## How to Find a Pandas Row with the Closest Profile

In pandas, it is often necessary to find a row in a DataFrame that closely matches a given profile or criteria. This can be achieved by calculating the distance between the target profile and each row in the DataFrame, and then selecting the row with the smallest distance.

Let’s consider a hypothetical scenario where we have a DataFrame containing information about students, such as their age, height, and weight. We want to find the student whose profile is closest to a given set of target values.

Here is how you can achieve this using pandas:

### Step 1: Create a Sample DataFrame

import pandas as pd

data = {'Name': ['Alice', 'Bob', 'Charlie', 'David'],

'Age': [20, 22, 21, 25],

'Height': [165, 170, 168, 175],

'Weight': [60, 65, 62, 70]}

df = pd.DataFrame(data)

print(df)

### Step 2: Define Target Profile

Let’s say our target profile is:

target_profile = {'Age': 23,

'Height': 172,

'Weight': 68}

### Step 3: Calculate Distance

We will calculate the Euclidean distance between the target profile and each row in the DataFrame. The formula for Euclidean distance is:

\[ \sqrt{(x_1 – x_2)^2 + (y_1 – y_2)^2 + (z_1 – z_2)^2} \]

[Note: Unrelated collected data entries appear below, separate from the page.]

import Literature.NumberTheory.Automorphic.HyperspecialUnitarySatakeIsomorphism
import Literature.NumberTheory.Automorphic.FixedPointSubalgebraCharacters
import Literature.NumberTheory.Automorphic.HyperspecialUnitaryHeckeEigencharacter
import HarnessLib

/-!
# Every character of `ℋ(U(σ, J₀), K₀)` is an unramified Hecke eigencharacter `λ_β` (Cartier 1979 §IV Cor. 4.2, existence, in
# every rank)

Topic `NumberTheory/Automorphic`; namespace `Literature.NumberTheory.Automorphic.HermitianLattice[.UnramifiedLocalConjDatum]`
(lane `lit-hodgefound`, Track 2 foundations; seat `lit-hodgefound-p11`, generation 48, row g48-#9).  DEFINITIONS with bodies
(`revCentralizer`, `antisymmLatticeCongr`, `weylAlgAut`, `weylAction`, `embLaurent`, `siegelRetract`) + theorems; no named fact,
no instance (the `W`-action on `ℂ[Λ⁻]` is a `def`, used through `letI`), no notation.

## The mathematics

`G = U_N = U(σ, J₀^{(N)})` (unramified conjugation datum, `σ ≠ id`, finite residue field), `K₀` hyperspecial,
`𝒮 : ℋ(G, K₀) ⥲ ℂ[Λ⁻]^W` the Satake isomorphism (`HyperspecialUnitarySatakeIsomorphism.satakeAlgEquiv`), `Λ⁻ ⊆ ℤ^N` the
antisymmetric cocharacters, `W = C_{S_N}(rev)`.  [CartierCorvallis1979] §IV Cor. 4.2: «the homomorphisms `ℋ(G, K) → ℂ` are the
`f ↦ Sf(χ)`, `χ` an unramified character of the torus».  PROOF OF EXISTENCE: a character `ψ` of `ℋ(G, K₀)` is, through `𝒮`, a
character `φ` of `ℂ[Λ⁻]^W`; `W` is finite and `ℂ[Λ⁻]^W` is its algebra of invariants in `ℂ[Λ⁻]`, so `φ` extends to a character
`Ψ` of `ℂ[Λ⁻]` (`FixedPointSubalgebraCharacters.exists_algHom_extend_of_fixedPoints`: integrality + lying over + Nullstellensatz);
characters of the group algebra `ℂ[Λ⁻]` are characters `χ₀` of the lattice `Λ⁻`, which extend to `ℤ^N` along the Siegel retraction
`ℤ^N → Λ⁻` (`μ ↦ ι(μ|_{[0,n)})`, `HyperspecialUnitarySatakeSiegelDescent.siegelExp`), i.e. are restrictions of monomial characters
`μ ↦ β^μ`, `β ∈ (ℂˣ)^N`; unwinding, `ψ(T) = 𝒮(T)(β) = λ_β(T)` (`HyperspecialUnitaryHeckeEigencharacter.heckeEigencharacter`).

## What is formalised

* §1 `revCentralizer N = W ≤ S_N`, `antisymmLatticeCongr` (its action on `Λ⁻`), `weylAlgAut`, `weylAction` (the action on `ℂ[Λ⁻]` by
  algebra automorphisms), `embLaurent ι_* : ℂ[Λ⁻] → ℂ[ℤ^N]` with its coefficients, **`smul_eq_self_iff_coeff`** and
  **`forall_smul_eq_self_iff_mem_unitarySatakeTarget`** (`ℂ[Λ⁻]^W` is `ι_*⁻¹(unitarySatakeTarget)`).
* §2 `siegelExp_mem_antisymmLattice`, `siegelRetract` (a retraction `ℤ^N →+ Λ⁻`), `siegelRetract_coe`.
* §3 **`exists_eq_heckeEigencharacter`**: every `ψ : ℋ(U(σ, J₀^{(N)}), K₀) →ₐ[ℂ] ℂ` is `λ_β` for some `β ∈ (ℂˣ)^N`.

## References
* [CartierCorvallis1979] P. Cartier, *Representations of 𝔭-adic groups: a survey*, PSPM 33.1 (1979), §IV Cor. 4.2.
* [Satake1963] I. Satake, *Theory of spherical functions on reductive algebraic groups over 𝔭-adic fields*, Publ. Math. IHÉS 18
  (1963), §6.
* [Minguez2011] A. Mínguez, *Unramified representations of unitary groups*, in: *On the stabilization of the trace formula* (2011), §4.
* [Macdonald1971] I. G. Macdonald, *Spherical functions on a group of p-adic type*, Madras (1971), Ch. III §3, Ch. IV.
-/

noncomputable section

open scoped Valued WithZero Matrix MatrixGroups
open MonoidAlgebra Representation

namespace Literature.NumberTheory.Automorphic.HermitianLattice

open Literature.NumberTheory.Automorphic Literature.NumberTheory.Automorphic.CartanUnique

variable {N : ℕ}

/-! ## §1 `W = C_{S_N}(rev)` acting on `Λ⁻` and on `ℂ[Λ⁻]` -/

section Weyl

variable (N) in
/-- **`W = C_{S_N}(rev)`**, the Weyl group of `U(σ, J₀^{(N)})` as the group of coordinate permutations commuting with `rev`.
[cite: CartierCorvallis1979, §IV Cor. 4.2] -/
def revCentralizer : Subgroup (Equiv.Perm (Fin N)) where
  carrier := {π | ∀ i, π (Fin.rev i) = Fin.rev (π i)}
  mul_mem' hπ hρ := perm_mul_rev hπ hρ
  one_mem' _ := rfl
  inv_mem' hπ := perm_inv_rev hπ

/-- Membership in `W`. [cite: CartierCorvallis1979, §IV Cor. 4.2] -/
theorem mem_revCentralizer_iff (π : Equiv.Perm (Fin N)) : π ∈ revCentralizer N ↔ ∀ i, π (Fin.rev i) = Fin.rev (π i) := Iff.rfl

/-- `Λ⁻` is stable under `W`: `μ ∘ π ∈ Λ⁻`. [cite: CartierCorvallis1979, §IV Cor. 4.2] -/
theorem comp_mem_antisymmLattice {μ : Fin N → ℤ} (hμ : μ ∈ antisymmLattice N) {π : Equiv.Perm (Fin N)}
    (hπ : π ∈ revCentralizer N) : μ ∘ ⇑π ∈ antisymmLattice N := fun i => by
  rw [Function.comp_apply, Function.comp_apply, hπ i, hμ]

/-- **The action of `π ∈ W` on `Λ⁻`**: `μ ↦ μ ∘ π⁻¹`. [cite: CartierCorvallis1979, §IV Cor. 4.2] -/
def antisymmLatticeCongr (π : revCentralizer N) : antisymmLattice N ≃+ antisymmLattice N where
  toFun μ := ⟨μ.1 ∘ ⇑((π⁻¹ : revCentralizer N) : Equiv.Perm (Fin N)), comp_mem_antisymmLattice μ.2 (π⁻¹).2⟩
  invFun μ := ⟨μ.1 ∘ ⇑(π : Equiv.Perm (Fin N)), comp_mem_antisymmLattice μ.2 π.2⟩
  left_inv μ := by
    apply Subtype.ext; funext i
    simp only [Function.comp_apply, Subgroup.coe_inv, Equiv.Perm.inv_def, Equiv.symm_apply_apply]
  right_inv μ := by
    apply Subtype.ext; funext i
    simp only [Function.comp_apply, Subgroup.coe_inv, Equiv.Perm.inv_def, Equiv.apply_symm_apply]
  map_add' μ ν := rfl

/-- `(π · μ) = μ ∘ π⁻¹` on `Λ⁻`. [cite: CartierCorvallis1979, §IV Cor. 4.2] -/
theorem coe_antisymmLatticeCongr (π : revCentralizer N) (μ : antisymmLattice N) :
    ((antisymmLatticeCongr π μ : antisymmLattice N) : Fin N → ℤ) = (μ : Fin N → ℤ) ∘ ⇑((π : Equiv.Perm (Fin N))⁻¹) := rfl

/-- `(π · )⁻¹ μ = μ ∘ π` on `Λ⁻`. [cite: CartierCorvallis1979, §IV Cor. 4.2] -/
theorem coe_antisymmLatticeCongr_symm (π : revCentralizer N) (μ : antisymmLattice N) :
    (((antisymmLatticeCongr π).symm μ : antisymmLattice N) : Fin N → ℤ) = (μ : Fin N → ℤ) ∘ ⇑(π : Equiv.Perm (Fin N)) := rfl

variable (N) in
/-- **`W` acting on `ℂ[Λ⁻]` by algebra automorphisms** (`π ↦ (x^μ ↦ x^{μ ∘ π⁻¹})`). [cite: CartierCorvallis1979, §IV Cor. 4.2] -/
def weylAlgAut : revCentralizer N →* (AddMonoidAlgebra ℂ (antisymmLattice N) ≃ₐ[ℂ] AddMonoidAlgebra ℂ (antisymmLattice N)) where
  toFun π := AddMonoidAlgebra.domCongr ℂ ℂ (antisymmLatticeCongr π)
  map_one' := by
    refine AlgEquiv.ext fun f => AddMonoidAlgebra.ext (Finsupp.ext fun m => ?_)
    rw [AddMonoidAlgebra.coeff_domCongr, AlgEquiv.one_apply]
    rfl
  map_mul' π ρ := by
    refine AlgEquiv.ext fun f => AddMonoidAlgebra.ext (Finsupp.ext fun m => ?_)
    rw [AddMonoidAlgebra.coeff_domCongr, AlgEquiv.mul_apply, AddMonoidAlgebra.coeff_domCongr, AddMonoidAlgebra.coeff_domCongr]
    rfl

variable (N) in
/-- The `W`-action on `ℂ[Λ⁻]` as a `MulSemiringAction` (a definition, used through `letI`). [cite: CartierCorvallis1979, §IV Cor. 4.2] -/
@[reducible] def weylAction : MulSemiringAction (revCentralizer N) (AddMonoidAlgebra ℂ (antisymmLattice N)) :=
  MulSemiringAction.compHom _ (weylAlgAut N)

/-- Under `weylAction`, `π • f = domCongr (π ·) f`. [cite: CartierCorvallis1979, §IV Cor. 4.2] -/
theorem weylAction_smul (π : revCentralizer N) (f : AddMonoidAlgebra ℂ (antisymmLattice N)) :
    (letI := weylAction N; π • f) = AddMonoidAlgebra.domCongr ℂ ℂ (antisymmLatticeCongr π) f := rfl

variable (N) in
/-- **`ι_* : ℂ[Λ⁻] → ℂ[ℤ^N]`**, the embedding of group algebras along `Λ⁻ ⊆ ℤ^N` (its range is `antisymmSupported ℂ N`).
[cite: CartierCorvallis1979, §IV.2] -/
def embLaurent : AddMonoidAlgebra ℂ (antisymmLattice N) →ₐ[ℂ] AddMonoidAlgebra ℂ (Fin N → ℤ) :=
  AddMonoidAlgebra.mapDomainAlgHom ℂ ℂ (antisymmLattice N).subtype

/-- `ι_* b = mapDomain (↑) b`. [cite: CartierCorvallis1979, §IV.2] -/
theorem embLaurent_apply (b : AddMonoidAlgebra ℂ (antisymmLattice N)) :
    embLaurent N b = AddMonoidAlgebra.mapDomain (antisymmLattice N).subtype b := by
  rw [embLaurent, AddMonoidAlgebra.mapDomainAlgHom_apply]

/-- The coefficients of `ι_* b` on `Λ⁻`. [cite: CartierCorvallis1979, §IV.2] -/
theorem coeff_embLaurent_coe (b : AddMonoidAlgebra ℂ (antisymmLattice N)) (m : antisymmLattice N) :
    (embLaurent N b).coeff (m : Fin N → ℤ) = b.coeff m := by
  rw [embLaurent_apply, AddMonoidAlgebra.mapDomain, AddMonoidAlgebra.coeff_ofCoeff]
  exact Finsupp.mapDomain_apply Subtype.val_injective _ _

/-- The coefficients of `ι_* b` vanish off `Λ⁻`. [cite: CartierCorvallis1979, §IV.2] -/
theorem coeff_embLaurent_of_not_mem (b : AddMonoidAlgebra ℂ (antisymmLattice N)) {μ : Fin N → ℤ} (hμ : μ ∉ antisymmLattice N) :
    (embLaurent N b).coeff μ = 0 := by
  rw [embLaurent_apply, AddMonoidAlgebra.mapDomain, AddMonoidAlgebra.coeff_ofCoeff]
  exact Finsupp.mapDomain_notin_range _ _ fun ⟨ν, hν⟩ => hμ (by rw [← hν]; exact ν.2)

/-- `ι_* b ∈ ℂ[Λ⁻] ⊆ ℂ[ℤ^N]`. [cite: CartierCorvallis1979, §IV.2] -/
theorem embLaurent_mem_antisymmSupported (b : AddMonoidAlgebra ℂ (antisymmLattice N)) : embLaurent N b ∈ antisymmSupported ℂ N :=
  (AlgHom.mem_range _).2 ⟨b, rfl⟩

/-- **`π • b = b` iff the coefficients of `ι_* b` are `π`-invariant.** [cite: CartierCorvallis1979, §IV Cor. 4.2] -/
theorem smul_eq_self_iff_coeff (π : revCentralizer N) (b : AddMonoidAlgebra ℂ (antisymmLattice N)) :
    (letI := weylAction N; π • b) = b ↔ ∀ μ : Fin N → ℤ, (embLaurent N b).coeff (μ ∘ ⇑(π : Equiv.Perm (Fin N))) = (embLaurent N b).coeff μ := by
  rw [weylAction_smul]
  constructor
  · intro h μ
    by_cases hμ : μ ∈ antisymmLattice N
    · have h1 := congrArg (fun f => f.coeff ⟨μ, hμ⟩) h
      simp only [AddMonoidAlgebra.coeff_domCongr] at h1
      have e1 : (embLaurent N b).coeff (μ ∘ ⇑(π : Equiv.Perm (Fin N))) = b.coeff ((antisymmLatticeCongr π).symm ⟨μ, hμ⟩) :=
        coeff_embLaurent_coe b ((antisymmLatticeCongr π).symm ⟨μ, hμ⟩)
      have e2 : (embLaurent N b).coeff μ = b.coeff ⟨μ, hμ⟩ := coeff_embLaurent_coe b ⟨μ, hμ⟩
      rw [e1, e2]
      exact h1
    · have hμ' : μ ∘ ⇑(π : Equiv.Perm (Fin N)) ∉ antisymmLattice N := fun h' => hμ (by
        have h2 := comp_mem_antisymmLattice h' (π⁻¹).2
        rwa [Function.comp_assoc, ← Equiv.Perm.coe_mul, Subgroup.coe_inv, mul_inv_cancel, Equiv.Perm.coe_one,
          Function.comp_id] at h2)
      rw [coeff_embLaurent_of_not_mem b hμ, coeff_embLaurent_of_not_mem b hμ']
  · intro h
    refine AddMonoidAlgebra.ext (Finsupp.ext fun m => ?_)
    rw [AddMonoidAlgebra.coeff_domCongr, ← coeff_embLaurent_coe, ← coeff_embLaurent_coe, coe_antisymmLatticeCongr_symm]
    exact h m

/-- **`ℂ[Λ⁻]^W = ι_*⁻¹(ℂ[Λ⁻]^W ⊆ ℂ[ℤ^N])`**: `b` is fixed by `W` iff `ι_* b ∈ unitarySatakeTarget ℂ N`. [cite: CartierCorvallis1979, §IV Cor. 4.2] -/
theorem forall_smul_eq_self_iff_mem_unitarySatakeTarget (b : AddMonoidAlgebra ℂ (antisymmLattice N)) :
    (∀ π : revCentralizer N, (letI := weylAction N; π • b) = b) ↔ embLaurent N b ∈ unitarySatakeTarget ℂ N := by
  rw [unitarySatakeTarget, Algebra.mem_inf, mem_weylInvariants_unitarySatakeWeylGroup_iff]
  constructor
  · intro h
    exact ⟨embLaurent_mem_antisymmSupported b, fun π hπ μ => (smul_eq_self_iff_coeff ⟨π, hπ⟩ b).1 (h ⟨π, hπ⟩) μ⟩
  · rintro ⟨-, h⟩ π
    exact (smul_eq_self_iff_coeff π b).2 (h π.1 π.2)

end Weyl

/-! ## §2 The Siegel retraction `ℤ^N → Λ⁻` -/

section Retract

/-- `ι(μ) = siegelExp N μ` is antisymmetric. [cite: BruhatTits1972, (4.4.3)] -/
theorem siegelExp_mem_antisymmLattice (μ : Fin (N / 2) → ℤ) : siegelExp N μ ∈ antisymmLattice N := by
  intro i
  obtain ⟨x, rfl⟩ := (blockSum (Nat.mul_div_le N 2)).surjective i
  rcases x with (j | j) | j
  · rw [blockSum_inl_inl, rev_castLE (Nat.mul_div_le N 2), siegelExp_hiIndex, siegelExp_castLE, Fin.rev_rev]
  · rw [blockSum_inl_inr, rev_midIndex, siegelExp_midIndex, siegelExp_midIndex, neg_zero]
  · rw [blockSum_inr, rev_hiIndex, siegelExp_castLE, siegelExp_hiIndex, neg_neg]

variable (N) in
/-- **The Siegel retraction `ℤ^N →+ Λ⁻`**, `μ ↦ ι(μ|_{[0,n)})` — the identity on `Λ⁻`. [cite: BruhatTits1972, (4.4.3)] -/
def siegelRetract : (Fin N → ℤ) →+ antisymmLattice N where
  toFun μ := ⟨siegelExp N (μ ∘ Fin.castLE (le_of_two_mul_le (Nat.mul_div_le N 2))), siegelExp_mem_antisymmLattice _⟩
  map_zero' := Subtype.ext (by simp only [Pi.zero_comp]; exact (siegelExpHom N).map_zero)
  map_add' μ ν := Subtype.ext (by simp only [Pi.add_comp]; exact siegelExp_add _ _)

/-- The Siegel retraction is the identity on `Λ⁻`. [cite: BruhatTits1972, (4.4.3)] -/
theorem siegelRetract_coe (m : antisymmLattice N) : siegelRetract N (m : Fin N → ℤ) = m :=
  Subtype.ext (eq_siegelExp_of_rev m.2).symm

end Retract

/-! ## §3 Every character of `ℋ(U(σ, J₀), K₀)` is a `λ_β` -/

section Characters

variable {K : Type*} [Field K] [Valued K ℤᵐ⁰] {σ : K →+* K} {ϖ : K}

namespace UnramifiedLocalConjDatum

/-- **CARTIER COR. 4.2 (EXISTENCE) FOR `U(σ, J₀^{(N)})` IN EVERY RANK**: every `ℂ`-algebra homomorphism
`ψ : ℋ(U(σ, J₀^{(N)}), K₀) → ℂ` is an unramified Hecke eigencharacter `λ_β : T ↦ 𝒮(T)(β)` for some `β ∈ (ℂˣ)^N` (`σ ≠ id`,
finite residue field). [cite: CartierCorvallis1979, §IV Cor. 4.2] [cite: Satake1963, §6] [cite: Minguez2011, §4] -/
theorem exists_eq_heckeEigencharacter (hd : UnramifiedLocalConjDatum σ ϖ) [Finite 𝓀[K]] (hσ : ∃ x : K, σ x ≠ x)
    (ψ : heckeAlgebra ℂ (unitaryGroupOfForm σ ((StdForm.antidiagonal N).over K)) (unitaryInt σ ((StdForm.antidiagonal N).over K))
      →ₐ[ℂ] ℂ) :
    ∃ β : Fin N → ℂˣ, ψ = hd.heckeEigencharacter β := by
  classical
  letI := weylAction N
  -- the subalgebra `A = ι_*⁻¹(ℂ[Λ⁻]^W)` of `B = ℂ[Λ⁻]` contains the `W`-fixed points
  set A : Subalgebra ℂ (AddMonoidAlgebra ℂ (antisymmLattice N)) := (unitarySatakeTarget ℂ N).comap (embLaurent N) with hAdef
  have hA : ∀ b : AddMonoidAlgebra ℂ (antisymmLattice N), (∀ g : revCentralizer N, g • b = b) → b ∈ A := fun b hb =>
    (Subalgebra.mem_comap _ _ _).2 ((forall_smul_eq_self_iff_mem_unitarySatakeTarget b).1 hb)
  -- the character `φ = ψ ∘ 𝒮⁻¹ ∘ ι_*` of `A`
  set toTarget : A →ₐ[ℂ] unitarySatakeTarget ℂ N :=
    ((embLaurent N).comp A.val).codRestrict (unitarySatakeTarget ℂ N) fun a => (Subalgebra.mem_comap _ _ _).1 a.2 with htoTarget
  set φ : A →ₐ[ℂ] ℂ := (ψ.comp (hd.satakeAlgEquiv (N := N) hσ).symm.toAlgHom).comp toTarget with hφ
  -- extend `φ` to `Ψ : ℂ[Λ⁻] → ℂ`, a character `χ₀` of `Λ⁻`, extended to `χ` on `ℤ^N`, `χ = (β^·)`
  obtain ⟨Ψ, hΨ⟩ := exists_algHom_extend_of_fixedPoints A hA φ
  set χ₀ : Multiplicative (antisymmLattice N) →* ℂ := (AddMonoidAlgebra.lift ℂ ℂ (antisymmLattice N)).symm Ψ with hχ₀
  have hΨχ : Ψ = AddMonoidAlgebra.lift ℂ ℂ (antisymmLattice N) χ₀ := by rw [hχ₀, Equiv.apply_symm_apply]
  set χ : Multiplicative (Fin N → ℤ) →* ℂ := χ₀.comp (AddMonoidHom.toMultiplicative (siegelRetract N)) with hχ
  have hχχ₀ : χ.comp (AddMonoidHom.toMultiplicative (antisymmLattice N).subtype) = χ₀ := by
    refine MonoidHom.ext fun m => ?_
    show χ₀ (Multiplicative.ofAdd (siegelRetract N ((antisymmLattice N).subtype (Multiplicative.toAdd m)))) = χ₀ m
    rw [AddSubgroup.coe_subtype, siegelRetract_coe]
    rfl
  obtain ⟨β, hβ⟩ := exists_laurentMonomialHom_eq χ
  refine ⟨β, AlgHom.ext fun T => ?_⟩
  -- unwind: `ψ T = φ(b_T) = Ψ(b_T) = χ(𝒮 T) = 𝒮(T)(β)`
  have hST := hd.satakeTransform_mem_unitarySatakeTarget hσ T
  obtain ⟨bT, hbT⟩ := (AlgHom.mem_range _).1 (((mem_unitarySatakeTarget_iff _).1 hST).1 |> (mem_antisymmSupported_iff _).2)
  have hbT' : embLaurent N bT = hd.satakeTransform T := hbT
  have hbA : bT ∈ A := (Subalgebra.mem_comap _ _ _).2 (by rw [hbT']; exact hST)
  have h1 : ψ T = φ ⟨bT, hbA⟩ := by
    show ψ T = ψ ((hd.satakeAlgEquiv (N := N) hσ).symm (toTarget ⟨bT, hbA⟩))
    congr 1
    refine ((AlgEquiv.symm_apply_eq _).2 (Subtype.ext ?_)).symm
    rw [coe_satakeAlgEquiv, htoTarget, AlgHom.coe_codRestrict, AlgHom.comp_apply, Subalgebra.coe_val]
    exact hbT'
  rw [h1, ← hΨ ⟨bT, hbA⟩, hd.heckeEigencharacter_apply, laurentEvalAt, hβ, ← hbT', embLaurent_apply, lift_mapDomain, hχχ₀, hΨχ]

end UnramifiedLocalConjDatum

end Characters

end Literature.NumberTheory.Automorphic.HermitianLattice

end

df['Distance'] = ((df['Age'] - target_profile['Age']) ** 2 +

(df['Height'] - target_profile['Height']) ** 2 +

(df['Weight'] - target_profile['Weight']) ** 2) ** 0.5

print(df)

### Step 4: Find Row with Closest Profile

closest_row = df.loc[df['Distance'].idxmin()]

print("Closest Row:")

print(closest_row)

In this example, Alice has the closest profile to our target values.

## Examples in Different Programming Languages:

### Python:

import pandas as pd

# Create sample DataFrame

data = {'Name': ['Alice', 'Bob', 'Charlie', 'David'],

'Age': [20, 22, 21,25],

'Height':[165 ,170 ,168 ,175],

'Weight':[60 ,65 ,62 ,70]}

df = pd.DataFrame(data)

# Define target profile

target_profile = {'Age':23,'Height':172,'Weight' :68}

# Calculate Euclidean Distance

df['Distance'] = ((df['Age']-target_profile['Age'])**2 +

(df['Height']-target_profile['Height'])**2 +

(df['Weight']-target_profile['Weight'])**2)**0.5

# Find Closest Row

closest_row= df.loc[df[‘Distance’].idxmin()]

print("Closest Row:")

print(closest_row)

### R:

library(dplyr)

# Create sample data frame

data <- data.frame(Name=c('Alice','Bob','Charlie','David'),

Age=c(20L,22L,,21L),

Height=c(165L,,170L,,168L,,175L),

Weight=c(60L,,65L,,62L,,70))

# Define target profile

target_profile <- list(Age=23,

Height=172,

Weight=68)

# Calculate Euclidean Distance

data % mutate(Distance=sqrt((Age-target_profile$Age)^2 +

(Height-target_profile$Height)^2 +

(Wight-target_profilw$Wight)^))

# Find Closest Row

closest_row % filter(Distance==min(Distance))

cat("Closest Row:\n")

print(closest_row)

This is how you can find a pandas row with the closest profile using Python and R programming languages.